- _Extracted records_:
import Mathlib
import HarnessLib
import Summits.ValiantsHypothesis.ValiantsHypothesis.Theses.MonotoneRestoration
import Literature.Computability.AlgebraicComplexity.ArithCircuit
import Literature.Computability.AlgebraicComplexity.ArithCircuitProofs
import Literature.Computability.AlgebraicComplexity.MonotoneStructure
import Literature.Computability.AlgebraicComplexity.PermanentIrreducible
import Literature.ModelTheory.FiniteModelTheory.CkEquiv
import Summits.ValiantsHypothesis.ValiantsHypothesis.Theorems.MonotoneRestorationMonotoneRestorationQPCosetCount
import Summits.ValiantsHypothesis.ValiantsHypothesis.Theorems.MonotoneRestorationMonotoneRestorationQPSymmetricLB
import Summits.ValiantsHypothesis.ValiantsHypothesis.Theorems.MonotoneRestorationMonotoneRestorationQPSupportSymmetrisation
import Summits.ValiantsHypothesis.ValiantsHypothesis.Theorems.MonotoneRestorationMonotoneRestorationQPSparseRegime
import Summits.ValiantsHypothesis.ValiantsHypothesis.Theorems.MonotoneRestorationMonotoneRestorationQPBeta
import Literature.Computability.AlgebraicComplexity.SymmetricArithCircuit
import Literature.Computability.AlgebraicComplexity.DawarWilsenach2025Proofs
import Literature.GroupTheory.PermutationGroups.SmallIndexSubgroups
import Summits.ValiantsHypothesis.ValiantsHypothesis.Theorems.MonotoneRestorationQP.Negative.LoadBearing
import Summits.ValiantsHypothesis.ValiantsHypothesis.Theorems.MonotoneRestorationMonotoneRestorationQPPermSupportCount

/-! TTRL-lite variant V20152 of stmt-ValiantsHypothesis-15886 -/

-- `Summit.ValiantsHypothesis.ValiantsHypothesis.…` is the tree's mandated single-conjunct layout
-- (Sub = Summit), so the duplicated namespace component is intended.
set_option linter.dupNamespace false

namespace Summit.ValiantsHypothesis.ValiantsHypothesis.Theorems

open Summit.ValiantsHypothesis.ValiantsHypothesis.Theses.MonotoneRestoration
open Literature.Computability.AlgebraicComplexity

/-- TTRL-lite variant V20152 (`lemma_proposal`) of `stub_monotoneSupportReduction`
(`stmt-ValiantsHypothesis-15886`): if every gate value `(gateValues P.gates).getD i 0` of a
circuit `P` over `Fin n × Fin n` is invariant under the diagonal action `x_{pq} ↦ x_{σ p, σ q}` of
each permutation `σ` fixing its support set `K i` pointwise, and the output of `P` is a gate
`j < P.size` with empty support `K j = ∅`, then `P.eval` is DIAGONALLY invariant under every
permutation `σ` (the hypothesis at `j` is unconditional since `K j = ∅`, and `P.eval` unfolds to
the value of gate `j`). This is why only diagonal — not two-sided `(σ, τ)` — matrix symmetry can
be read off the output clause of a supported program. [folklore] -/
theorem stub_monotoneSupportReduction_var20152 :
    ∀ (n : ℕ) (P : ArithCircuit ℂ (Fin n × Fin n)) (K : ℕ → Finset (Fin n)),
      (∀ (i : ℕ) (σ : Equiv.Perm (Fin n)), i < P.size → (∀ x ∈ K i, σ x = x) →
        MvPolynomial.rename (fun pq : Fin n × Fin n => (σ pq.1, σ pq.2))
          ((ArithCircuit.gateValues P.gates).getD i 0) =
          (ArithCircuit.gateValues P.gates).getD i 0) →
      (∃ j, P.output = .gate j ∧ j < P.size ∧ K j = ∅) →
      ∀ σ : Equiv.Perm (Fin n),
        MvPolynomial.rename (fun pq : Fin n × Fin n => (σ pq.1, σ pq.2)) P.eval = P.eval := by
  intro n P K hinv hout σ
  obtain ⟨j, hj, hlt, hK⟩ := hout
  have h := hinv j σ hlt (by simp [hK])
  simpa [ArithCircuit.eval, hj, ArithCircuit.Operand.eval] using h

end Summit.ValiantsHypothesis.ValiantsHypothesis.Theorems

- _Assigned task_: Copy all of the data exactly.

- _Solution for this task_:
import Mathlib
import HarnessLib
import Summits.ValiantsHypothesis.ValiantsHypothesis.Theses.MonotoneRestoration
import Literature.Computability.AlgebraicComplexity.ArithCircuit
import Literature.Computability.AlgebraicComplexity.ArithCircuitProofs
import Literature.Computability.AlgebraicComplexity.MonotoneStructure
import Literature.Computability.AlgebraicComplexity.PermanentIrreducible
import Literature.ModelTheory.FiniteModelTheory.CkEquiv
import Summits.ValiantsHypothesis.ValiantsHypothesis.Theorems.MonotoneRestorationMonotoneRestorationQPCosetCount
import Summits.ValiantsHypothesis.ValiantsHypothesis.Theorems.MonotoneRestorationMonotoneRestorationQPSymmetricLB
import Summits.ValiantsHypothesis.ValiantsHypothesis.Theorems.MonotoneRestorationMonotoneRestorationQPSupportSymmetrisation
import Summits.ValiantsHypothesis.ValiantsHypothesis.Theorems.MonotoneRestorationMonotoneRestorationQPSparseRegime
import Summits.ValiantsHypothesis.ValiantsHypothesis.Theorems.MonotoneRestorationMonotoneRestorationQPBeta
import Literature.Computability.AlgebraicComplexity.SymmetricArithCircuit
import Literature.Computability.AlgebraicComplexity.DawarWilsenach2025Proofs
import Literature.GroupTheory.PermutationGroups.SmallIndexSubgroups
import Summits.ValiantsHypothesis.ValiantsHypothesis.Theorems.MonotoneRestorationQP.Negative.LoadBearing
import Summits.ValiantsHypothesis.ValiantsHypothesis.Theorems.MonotoneRestorationMonotoneRestorationQPPermSupportCount

/-! TTRL-lite variant V20152 of stmt-ValiantsHypothesis-15886 -/

-- `Summit.ValiantsHypothesis.ValiantsHypothesis.…` is the tree's mandated single-conjunct layout
-- (Sub = Summit), so the duplicated namespace component is intended.
set_option linter.dupNamespace false

namespace Summit.ValiantsHypothesis.ValiantsHypothesis.Theorems

open Summit.ValiantsHypothesis.ValiantsHypothesis.Theses.MonotoneRestoration
open Literature.Computability.AlgebraicComplexity

/-- TTRL-lite variant V20152 (`lemma_proposal`) of `stub_monotoneSupportReduction`
(`stmt-ValiantsHypothesis-15886`): if every gate value `(gateValues P.gates).getD i 0` of a
circuit `P` over `Fin n × Fin n` is invariant under the diagonal action `x_{pq} ↦ x_{σ p, σ q}` of
each permutation `σ` fixing its support set `K i` pointwise, and the output of `P` is a gate
`j < P.size` with empty support `K j = ∅`, then `P.eval` is DIAGONALLY invariant under every
permutation `σ` (the hypothesis at `j` is unconditional since `K j = ∅`, and `P.eval` unfolds to
the value of gate `j`). This is why only diagonal — not two-sided `(σ, τ)` — matrix symmetry can
be read off the output clause of a supported program. [folklore] -/
theorem stub_monotoneSupportReduction_var20152 :
    ∀ (n : ℕ) (P : ArithCircuit ℂ (Fin n × Fin n)) (K : ℕ → Finset (Fin n)),
      (∀ (i : ℕ) (σ : Equiv.Perm (Fin n)), i < P.size → (∀ x ∈ K i, σ x = x) →
        MvPolynomial.rename (fun pq : Fin n × Fin n => (σ pq.1, σ pq.2))
          ((ArithCircuit.gateValues P.gates).getD i 0) =
          (ArithCircuit.gateValues P.gates).getD i 0) →
      (∃ j, P.output = .gate j ∧ j < P.size ∧ K j = ∅) →
      ∀ σ : Equiv.Perm (Fin n),
        MvPolynomial.rename (fun pq : Fin n × Fin n => (σ pq.1, σ pq.2)) P.eval = P.eval := by
  intro n P K hinv hout σ
  obtain ⟨j, hj, hlt, hK⟩ := hout
  have h := hinv j σ hlt (by simp [hK])
  simpa [ArithCircuit.eval, hj, ArithCircuit.Operand.eval] using h

end Summit.ValiantsHypothesis.ValiantsHypothesis.Theorems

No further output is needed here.